# Bear Mountain Pellets



## Jersey Jimbo (Feb 5, 2021)

Was just in Tractor Supply, they had Bear Mountain pellets for 9.99 a 20 lb bag.  I asked if this going to be in stock all the time.  She said yes and that they go fast.  She told me the day they get them in usually.  And that is going to be the selling price.  So I grabbed 2 bags of each apple, gourmet blend, and hickory.


----------



## TNJAKE (Feb 5, 2021)

Some of the best on the market if you ask me


----------



## Jersey Jimbo (Feb 5, 2021)

TNJAKE said:


> Some of the best on the market if you ask me


Always read they are real good pellets with a nice flavor.  Always seen them around me for 20 a bag.  I just hope that TS keeps them at that price.


----------



## TNJAKE (Feb 5, 2021)

Jersey Jimbo said:


> Always read they are real good pellets with a nice flavor.  Always seen them around me for 20 a bag.  I just hope that TS keeps them at that price.

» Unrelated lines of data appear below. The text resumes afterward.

set_option maxHeartbeats 800000 in -- one long assembly proof (many `choose`s over `Gal(L/ℚ)`); splitting it would duplicate the set-up
/-- **THE REFLECTION CORE: the layer-zero eigen-test on the EVEN side (`K₂`, `χ₂`) from an EIGENCLASS TEST on the ODD side (`K₁`, `χ₁`).**
Data: `C` a stable line of `W[p]` (`p` odd), `P ∈ C ∖ 0`, `P₂ ∉ C`; `τ₀ ∈ Γ_ℚ` inducing a complex conjugation on `L = ℚ(χ₁,χ₂)` (under some
complex embedding of `L`) with `τ₀•P = (p−1)•P` (`χ₁` ODD); `χ₂ ≠ 1`; subfields `K₁, K₂ ⊆ L` (number fields) whose fixators fix `P`, resp.
`P₂ mod C` (e.g. the canonical `ℚ(P)`, `ℚ(P′)`); and the EIGENCLASS TEST on `K₁`: every `x ∈ Cl(K₁)` with `x^p = 1` and `σ • x = x^a`
whenever `τ ∈ Γ_ℚ` restricts to `σ` on `K₁` and `τP = aP` is trivial.  THEN every additive `μ : Cl(K₂) → ℤ/p` which is an eigenfunctional
for the compatible `(τ, σ, a)` (`τ ↦ σ` on `K₂`, `τP₂ ≡ aP₂ mod C`) vanishes — g39's layer-zero eigen-test on side 2.  Proof: `L` is CM
(abelian over `ℚ`, `ζ_p = e_p(P,P₂) ∈ L`); exponent systems `ψ = χ₂`, `ω = χ₁χ₂` on `Gal(L/ℚ)` (`σζ = ζ^{ω σ}` is `det ρ̄ = ω`); `μ` pulls back
along `N_{L/K₂}`, the isotypic reflection theorem (`IsCMField.eigenHom_eq_zero_of_reflection_of_eigenClass_test`) produces a
`ωψ⁻¹ = χ₁`-eigenclass which descends to `Cl(K₁)[p]` and is killed by the eigenclass test.
[cite: Washington1997, §10.2, Thm. 10.9 and Thm. 10.11] [cite: Lang1990, Ch. 13 §2, Thm. 2.1] [cite: Serre1972, §4 (Borel image: χ₁χ₂ = det = χ)]
[cite: DeoRaySujatha2023, §3 Thm. 3.8 (c2)] -/
theorem eigenTest_even₂_of_eigenClass_test_odd₁ (hp : p ≠ 2)
    (C : AddSubgroup (W.geomTorsion (p : ℤ)))
    (hC : ∀ (σ : absoluteGaloisGroup ℚ) (x : W.geomTorsion (p : ℤ)), x ∈ C → σ • x ∈ C)
    (h1 : C ≠ ⊥) (h2 : C ≠ ⊤)
    (P : W.geomTorsion (p : ℤ)) (hPC : P ∈ C) (hP0 : P ≠ 0)
    (P₂ : W.geomTorsion (p : ℤ)) (hP₂ : P₂ ∉ C)
    (K₁ : haveI : NeZero p := ⟨(Fact.out : p.Prime).ne_zero⟩
      haveI := isGalois_borelField (W := W) hC
      IntermediateField ℚ (W.borelField C))
    (hK₁ : NumberField K₁)
    (hK₁P : haveI : NeZero p := ⟨(Fact.out : p.Prime).ne_zero⟩
      haveI := isGalois_borelField (W := W) hC
      ∀ τ : absoluteGaloisGroup ℚ,
        (∀ x : K₁, absRestrictNormalHom (W.borelField C) τ (x : W.borelField C) = x) → τ • P = P)
    (K₂ : haveI : NeZero p := ⟨(Fact.out : p.Prime).ne_zero⟩
      haveI := isGalois_borelField (W := W) hC
      IntermediateField ℚ (W.borelField C))
    (hK₂ : NumberField K₂)
    (τ₀ : absoluteGaloisGroup ℚ)
    (hτ₀ : haveI : NeZero p := ⟨(Fact.out : p.Prime).ne_zero⟩
      haveI := isGalois_borelField (W := W) hC
      ∃ φ : ↥(W.borelField C) →+* ℂ, ∀ x : ↥(W.borelField C),
        φ (absRestrictNormalHom (W.borelField C) τ₀ x) = starRingEnd ℂ (φ x))
    (hτP : τ₀ • P = (p - 1) • P)
    (hne₂ : ∃ τ : absoluteGaloisGroup ℚ, τ • P₂ - P₂ ∉ C)
    (hkill₁ : haveI : NeZero p := ⟨(Fact.out : p.Prime).ne_zero⟩
      haveI := isGalois_borelField (W := W) hC
      haveI := hK₁
      ∀ x : ClassGroup (𝓞 K₁), x ^ p = 1 →
        (∀ (τ : absoluteGaloisGroup ℚ) (σ : K₁ ≃ₐ[ℚ] K₁) (a : ℕ),
          (∀ y : K₁, absRestrictNormalHom (W.borelField C) τ (y : W.borelField C) = ((σ y : K₁) : W.borelField C)) →
          τ • P = a • P → ClassGroup.mulEquiv (AmbiguousClass.intAut σ) x = x ^ a) → x = 1) :
    haveI : NeZero p := ⟨(Fact.out : p.Prime).ne_zero⟩
    haveI := isGalois_borelField (W := W) hC
    haveI := hK₂
    ∀ μ : Additive (ClassGroup (𝓞 K₂)) →+ ZMod p,
      (∀ (τ : absoluteGaloisGroup ℚ) (σ : K₂ ≃ₐ[ℚ] K₂) (a : ℕ),
        (∀ x : K₂, absRestrictNormalHom (W.borelField C) τ (x : W.borelField C) = ((σ x : K₂) : W.borelField C)) →
        τ • P₂ - a • P₂ ∈ C →
        ∀ (I J : (Ideal (𝓞 K₂))⁰),
          (J : Ideal (𝓞 K₂)) = (I : Ideal (𝓞 K₂)).map (AmbiguousClass.intAut σ : 𝓞 K₂ →+* 𝓞 K₂) →
          μ (Additive.ofMul (ClassGroup.mk0 J)) = a • μ (Additive.ofMul (ClassGroup.mk0 I))) →
      μ = 0 := by
  have hpr : p.Prime := Fact.out
  haveI : NeZero p := ⟨hpr.ne_zero⟩
  haveI := isGalois_borelField (W := W) hC
  haveI := hK₁
  have hp2' : 2 < p := lt_of_le_of_ne hpr.two_le (Ne.symm hp)
  haveI := hK₂
  intro μ hμtest
  /- the Borel field `L = ℚ(χ₁, χ₂)`: number field, abelian over `ℚ`, `ζ_p ∈ L` with `det ρ̄ = ω`, totally complex, CM -/
  haveI : FiniteDimensional ℚ (W.borelField C) := finiteDimensional_borelField C
  haveI : NumberField (W.borelField C) := NumberField.mk
  have hV : Nat.card (W.geomTorsion (p : ℤ)) = p ^ 2 := W.natCard_geomTorsion_eq_sq_of_charZero hpr
  have hcard : Nat.card C = p := W.card_eq_of_ne_bot_of_ne_top hV h1 h2
  have hab : IsAbelianGalois ℚ ↥(W.borelField C) := isAbelianGalois_borelField (W := W) hC hcard hV
  haveI := hab
  have hcommL := fun g σ => hab.toIsMulCommutative.is_comm.comm g σ
  haveI : IsAbelianGalois ℚ ↥K₁ := @IsAbelianGalois.tower_bot ℚ ↥K₁ ↥(W.borelField C) _ _ _ _ _ _ _ hab
  obtain ⟨ζ, hζ, hζact⟩ := W.exists_isPrimitiveRoot_borelField_smul_eq_pow C hC h1 h2 P hPC hP0 P₂ hP₂
  haveI : IsTotallyComplex ↥(W.borelField C) :=
    ReducibleFineSelmerImaginaryQuadraticThree.isTotallyComplex_of_isPrimitiveRoot hζ hp2'
  have hdeg : Module.finrank ℚ ↥(W.borelField C) ∣ (p - 1) ^ 2 := W.finrank_borelField_dvd hC h1 h2
  have hpdeg : ¬ p ∣ (p - 1) ^ 2 := fun h => by
    have h1' := Nat.le_of_dvd (Nat.sub_pos_of_lt hpr.one_lt) (hpr.dvd_of_dvd_pow h)
    omega
  have hdvd_of : ∀ E : IntermediateField ℚ ↥(W.borelField C), ¬ p ∣ Module.finrank ↥E ↥(W.borelField C) := by
    intro E h
    exact hpdeg ((h.trans (Dvd.intro_left _ (Module.finrank_mul_finrank ℚ ↥E ↥(W.borelField C)))).trans hdeg)
  have hsurj := absRestrictNormalHom_surjective₅ (W.borelField C)
  choose lift hlift using hsurj
  have hsc₁ : ∀ τ : absoluteGaloisGroup ℚ, ∃ a : ℕ, τ • P = a • P := by
    intro τ
    obtain ⟨a, ha'⟩ := exists_forall_smul_eq_zsmul_of_card_eq hC hcard τ
    obtain ⟨n, hn⟩ := exists_nsmul_eq_zsmul W P a
    exact ⟨n, by rw [ha' P hPC, ← hn, natCast_zsmul]⟩
  choose a₁ ha₁ using hsc₁
  have hsc₂ : ∀ τ : absoluteGaloisGroup ℚ, ∃ a : ℕ, τ • P₂ - a • P₂ ∈ C := by
    intro τ
    obtain ⟨a, ha'⟩ := exists_forall_smul_sub_zsmul_mem hC hcard hV τ
    obtain ⟨n, hn⟩ := exists_nsmul_eq_zsmul W P₂ a
    exact ⟨n, by rw [← natCast_zsmul, hn]; exact ha' P₂⟩
  choose a₂ ha₂ using hsc₂
  have hA : ∀ σ (τ : absoluteGaloisGroup ℚ),
      absRestrictNormalHom (W.borelField C) τ = σ → a₁ (lift σ) ≡ a₁ τ [MOD p] ∧ a₂ (lift σ) ≡ a₂ τ [MOD p] := by
    intro σ τ hτ
    obtain ⟨hCeq, hVeq⟩ := smul_eq_smul_of_absRestrictNormalHom_eq W C hC (lift σ) τ (by rw [hlift, hτ])
    refine ⟨modEq_of_nsmul_eq_nsmul W hP0 (by rw [← ha₁, ← ha₁, hCeq P hPC]), modEq_of_nsmul_sub_nsmul_mem W C hP₂ ?_⟩
    have e : a₂ (lift σ) • P₂ - a₂ τ • P₂ =
        -((lift σ) • P₂ - a₂ (lift σ) • P₂) + ((lift σ) • P₂ - τ • P₂) + (τ • P₂ - a₂ τ • P₂) := by abel
    rw [e]
    exact C.add_mem (C.add_mem (C.neg_mem (ha₂ _)) (hVeq P₂)) (ha₂ τ)
  let a := fun σ => a₁ (lift σ)
  let ψ := fun σ => a₂ (lift σ)
  let ω := fun σ => a₁ (lift σ) * a₂ (lift σ)
  have haψ : ∀ σ, ω σ = a σ * ψ σ := fun σ => rfl
  have hω : ∀ σ, σ ζ = ζ ^ ω σ := by
    intro σ
    have h := hζact (lift σ) (a₁ (lift σ)) (a₂ (lift σ)) (ha₁ _) (ha₂ _)
    rw [hlift] at h
    exact h
  let c₀ := absRestrictNormalHom (W.borelField C) τ₀
  have hc₀ : ∀ x, c₀ x = IsCMField.complexConj ↥(W.borelField C) x := by
    obtain ⟨φ, hφ⟩ := hτ₀
    intro x
    apply φ.injective
    rw [IsCMField.complexEmbedding_complexConj]
    exact hφ x
  have hc₀inv : c₀⁻¹ = c₀ := by
    rw [inv_eq_iff_mul_eq_one]
    refine AlgEquiv.ext fun x => ?_
    rw [AlgEquiv.mul_apply, hc₀, hc₀, AlgEquiv.one_apply]
    exact IsCMField.complexConj_apply_apply _ x
  have hac₀ : a c₀ ≡ p - 1 [MOD p] :=
    ((hA c₀ τ₀ rfl).1).trans (modEq_of_nsmul_eq_nsmul W hP0 (by rw [← ha₁, hτP]))
  have hωc₀ : ω c₀ ≡ p - 1 [MOD p] := IsCMField.modEq_sub_one_of_complexConj ℚ ↥(W.borelField C) hpr hζ ω hω c₀ hc₀
  have hψc₀ : ψ c₀ ≡ 1 [MOD p] :=
    IsCMField.modEq_one_of_mul_of_complexConj ℚ ↥(W.borelField C) hpr hζ a ψ ω hω haψ c₀ hc₀ hac₀
  have hP₂0 : P₂ ≠ 0 := fun h => hP₂ (h ▸ C.zero_mem)
  have hψ : ∃ σ, ¬ ψ σ ≡ 1 [MOD p] := by
    obtain ⟨τ, hτ⟩ := hne₂
    refine ⟨absRestrictNormalHom (W.borelField C) τ, fun h => hτ ?_⟩
    have h3 : a₂ τ ≡ 1 [MOD p] := ((hA _ τ rfl).2).symm.trans h
    have h4 : a₂ τ • P₂ = (1 : ℕ) • P₂ := by
      have hpP : p • P₂ = 0 := Subtype.ext (by
        rw [AddSubmonoidClass.coe_nsmul, ZeroMemClass.coe_zero]; exact AddSubgroup.torsionBy.nsmul_iff.mp P₂.2)
      rw [nsmul_eq_nsmul_iff_modEq, addOrderOf_eq_prime hpP hP₂0]
      exact h3
    have h5 := ha₂ τ
    rwa [h4, one_smul] at h5
  -- `a₂(lift σ) · a₂(lift σ⁻¹) ≡ 1`
  have ha₂inv : ∀ σ, a₂ (lift σ) * a₂ (lift σ⁻¹) ≡ 1 [MOD p] := by
    intro σ
    apply modEq_of_nsmul_sub_nsmul_mem W C hP₂
    have e3 := (smul_eq_smul_of_absRestrictNormalHom_eq W C hC (lift σ * lift σ⁻¹) 1
      (by rw [map_mul, hlift, hlift, map_one, mul_inv_cancel])).2 P₂
    have e4 : (lift σ * lift σ⁻¹) • P₂ - (a₂ (lift σ) * a₂ (lift σ⁻¹)) • P₂ =
        lift σ • (lift σ⁻¹ • P₂ - a₂ (lift σ⁻¹) • P₂) + a₂ (lift σ⁻¹) • (lift σ • P₂ - a₂ (lift σ) • P₂) := by
      rw [mul_smul, smul_sub, smul_nsmul_geomTorsion, smul_sub, smul_smul (a₂ (lift σ⁻¹)) (a₂ (lift σ)) P₂,
        mul_comm (a₂ (lift σ⁻¹)) (a₂ (lift σ)), sub_add_sub_cancel]
    have e5 : (lift σ * lift σ⁻¹) • P₂ - (a₂ (lift σ) * a₂ (lift σ⁻¹)) • P₂ ∈ C := by
      rw [e4]; exact C.add_mem (hC _ _ (ha₂ _)) (C.nsmul_mem (ha₂ _) _)
    have e6 : (a₂ (lift σ) * a₂ (lift σ⁻¹)) • P₂ - (1 : ℕ) • P₂ =
        -((lift σ * lift σ⁻¹) • P₂ - (a₂ (lift σ) * a₂ (lift σ⁻¹)) • P₂) + ((lift σ * lift σ⁻¹) • P₂ - (1 : absoluteGaloisGroup ℚ) • P₂) := by
      rw [one_smul, one_smul]; abel
    rw [e6]
    exact C.add_mem (C.neg_mem e5) e3
  -- on `Gal(L/K₁)` the exponent `ω ψ⁻¹ = χ₁` is trivial
  have hfix : ∀ h : ↥(W.borelField C) ≃ₐ[↥K₁] ↥(W.borelField C),
      ω (h.restrictScalars ℚ) * ψ (h.restrictScalars ℚ)⁻¹ ≡ 1 [MOD p] := by
    intro h
    have e1 : a₁ (lift (h.restrictScalars ℚ)) ≡ 1 [MOD p] := by
      refine modEq_of_nsmul_eq_nsmul W hP0 ?_
      rw [← ha₁, one_smul]
      refine hK₁P _ fun x => ?_
      rw [hlift]
      exact h.commutes x
    have e7 := e1.mul (ha₂inv (h.restrictScalars ℚ))
    rw [one_mul] at e7
    calc ω (h.restrictScalars ℚ) * ψ (h.restrictScalars ℚ)⁻¹
        = a₁ (lift (h.restrictScalars ℚ)) * (a₂ (lift (h.restrictScalars ℚ)) * a₂ (lift (h.restrictScalars ℚ)⁻¹)) :=
          mul_assoc _ _ _
      _ ≡ 1 [MOD p] := e7
  /- the odd side: the eigenclass test on `K₁` in the reflection theorem's currency -/
  have hkill : ∀ x : ClassGroup (𝓞 ↥K₁), x ^ p = 1 →
      (∀ σ (σK : ↥K₁ ≃ₐ[ℚ] ↥K₁), (∀ y : ↥K₁, σ (algebraMap ↥K₁ ↥(W.borelField C) y) = algebraMap ↥K₁ ↥(W.borelField C) (σK y)) →
        ClassGroup.mulEquiv (AmbiguousClass.intAut σK) x = x ^ (ω σ * ψ σ⁻¹)) → x = 1 := by
    intro x hxp H
    refine hkill₁ x hxp fun τ σK a hcompat hτa => ?_
    have hm := H (absRestrictNormalHom (W.borelField C) τ) σK fun y => hcompat y
    have e1 : a₁ (lift (absRestrictNormalHom (W.borelField C) τ)) ≡ a [MOD p] :=
      (hA _ τ rfl).1.trans (modEq_of_nsmul_eq_nsmul W hP0 (by rw [← ha₁, hτa]))
    have e2 := ha₂inv (absRestrictNormalHom (W.borelField C) τ)
    have e3 : ω (absRestrictNormalHom (W.borelField C) τ) * ψ (absRestrictNormalHom (W.borelField C) τ)⁻¹ ≡ a * 1 [MOD p] := by
      calc ω (absRestrictNormalHom (W.borelField C) τ) * ψ (absRestrictNormalHom (W.borelField C) τ)⁻¹
          = a₁ (lift (absRestrictNormalHom (W.borelField C) τ)) *
              (a₂ (lift (absRestrictNormalHom (W.borelField C) τ)) * a₂ (lift (absRestrictNormalHom (W.borelField C) τ)⁻¹)) :=
            mul_assoc _ _ _
        _ ≡ a * 1 [MOD p] := e1.mul e2
    rw [mul_one] at e3
    rw [hm]
    obtain hx1 | hx1 := eq_or_ne x 1
    · rw [hx1, one_pow, one_pow]
    · rw [pow_eq_pow_iff_modEq, orderOf_eq_prime hxp hx1]
      exact e3
  /- the even side: `Gal(L/ℚ)` restricts to `K₂` (abelian: every subfield is stable) and `μ` is a `ψ`-eigenfunctional -/
  have hμ : ∀ σ, ∃ σK : ↥K₂ ≃ₐ[ℚ] ↥K₂,
      (∀ y : ↥K₂, σ (algebraMap ↥K₂ ↥(W.borelField C) y) = algebraMap ↥K₂ ↥(W.borelField C) (σK y)) ∧
      ∀ d : ClassGroup (𝓞 ↥K₂),
        μ (Additive.ofMul (ClassGroup.mulEquiv (AmbiguousClass.intAut σK) d)) = (ψ σ : ZMod p) * μ (Additive.ofMul d) := by
    intro σ
    obtain ⟨σK, hσK⟩ := exists_algEquiv_restrict_of_forall_mem (K := ℚ) K₂ σ
      (fun y hy => algEquiv_mem_of_isMulCommutative (K := ℚ) hcommL K₂ σ y hy)
      (fun y hy => algEquiv_mem_of_isMulCommutative (K := ℚ) hcommL K₂ σ.symm y hy)
    refine ⟨σK, fun y => (hσK y).symm, fun d => ?_⟩
    obtain ⟨I, rfl⟩ := ClassGroup.mk0_surjective d
    have key := hμtest (lift σ) σK (a₂ (lift σ)) (fun x => by rw [hlift]; exact (hσK x).symm) (ha₂ _) I
      ⟨_, AmbiguousClass.map_mem_nonZeroDivisors σK I⟩ rfl
    exact (congrArg (fun c => μ (Additive.ofMul c)) (AmbiguousClass.mulEquiv_mk0 σK I)).trans
      (key.trans (nsmul_eq_mul _ _))
  exact IsCMField.eigenHom_eq_zero_of_reflection_of_eigenClass_test ℚ ↥(W.borelField C) hpr hp hζ ψ ω hω c₀ hc₀ hψc₀ hψ
    ↥K₂ (hdvd_of K₂) ↥K₁ (hdvd_of K₁) hfix hkill μ hμ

They are non existent around me. I ordered online and that's pretty spendy. Will have to look at tsc although I've never seen ours carry pellets


----------



## Jersey Jimbo (Feb 5, 2021)

TNJAKE said:


> They are non existent around me. I ordered online and that's pretty spendy. Will have to look at tsc although I've never seen ours carry pellets


the girl there said they were just starting to carry them,  So I hope you can find them for a reasonable price like our  TS  






t


----------



## SmokinEdge (Feb 5, 2021)

Dang good pellets. Best apple wood pellets I’ve ever used. For a pellet their mesquite actually smells of mesquite and the flavor is definitely there.
We have a Murdoch’s ranch supply that carries them, and I’m pretty sure the Sportsmans Warehouse carries them too.


----------



## TNJAKE (Feb 5, 2021)

Just checked my local store and looks like they just got them in! Appreciate the heads up. That's half of what I paid online. Will be picking up a couple bags tomorrow


----------



## Fueling Around (Feb 5, 2021)

I picked up oak and hickory from area farm store (not TSC) last year.   Only used the oak in tube and was satisfied with the flavor.
According to website Bear Mountain and others posting on SMF, they are a blended pellet and not 100%.
I haven't been to the store in months.  If they still stock Bear mountain, I'll probably get a couple more sacks at $7.99 / 20#
If not, I'll wait for local box store to put Lumberjack on sale


----------



## Jersey Jimbo (Feb 5, 2021)

TNJAKE said:


> View attachment 483574
> 
> Just checked my local store and looks like they just got them in! Appreciate the heads up. That's half of what I paid online. Will be picking up a couple bags tomorrow


I thought it was marked wrong so I asked thd girl working there.  This is good for me they are only a few miles away. Got a feeling from what everyone says will be my go to pellets.


----------



## pushok2018 (Feb 5, 2021)

I use Bear Mountain pellets (apple, cherry, alder, pecan, oak) for last 1 and half year and like them. Buy this pellets from Smart Foodservice warehouse for $9.99 (20# bag).


----------



## TNJAKE (Feb 6, 2021)

Picked up 100lbs this morning at tsc. Pecan, hickory, apple, gourmet blend


----------



## Mht150 (Feb 6, 2021)

I just picked a few bags up this morning. But curious as to why they don’t list the flavors used in the mixes on the bag? After going on their website it tells you what’s in them.


----------



## Winterrider (Feb 6, 2021)

I have been a Lumberjack guy but our Local Home Of Economy I saw a few days ago Bear Mountain were $7.97/ 20#. Might have to give them a shot. Will check local TSC also.


----------



## schlotz (Feb 6, 2021)

Price is hard to beat and the flavors are pretty good but they tend to create a lot more ash when used in my MAK.


----------



## bill1 (Feb 6, 2021)

Wow, top-shelf pellets at pit boss prices!  I'm 30 miles from a TSC but I have a car I need to put some miles on to reset the engine monitoring readiness indicators.  It's almost like the Almighty speaks to me through this Forum.


----------



## TNJAKE (Feb 6, 2021)

bill1 said:


> Wow, top-shelf pellets at pit boss prices!  I'm 30 miles from a TSC but I have a car I need to put some miles on to reset the engine monitoring readiness indicators.  It's almost like the Almighty speaks to me through this Forum.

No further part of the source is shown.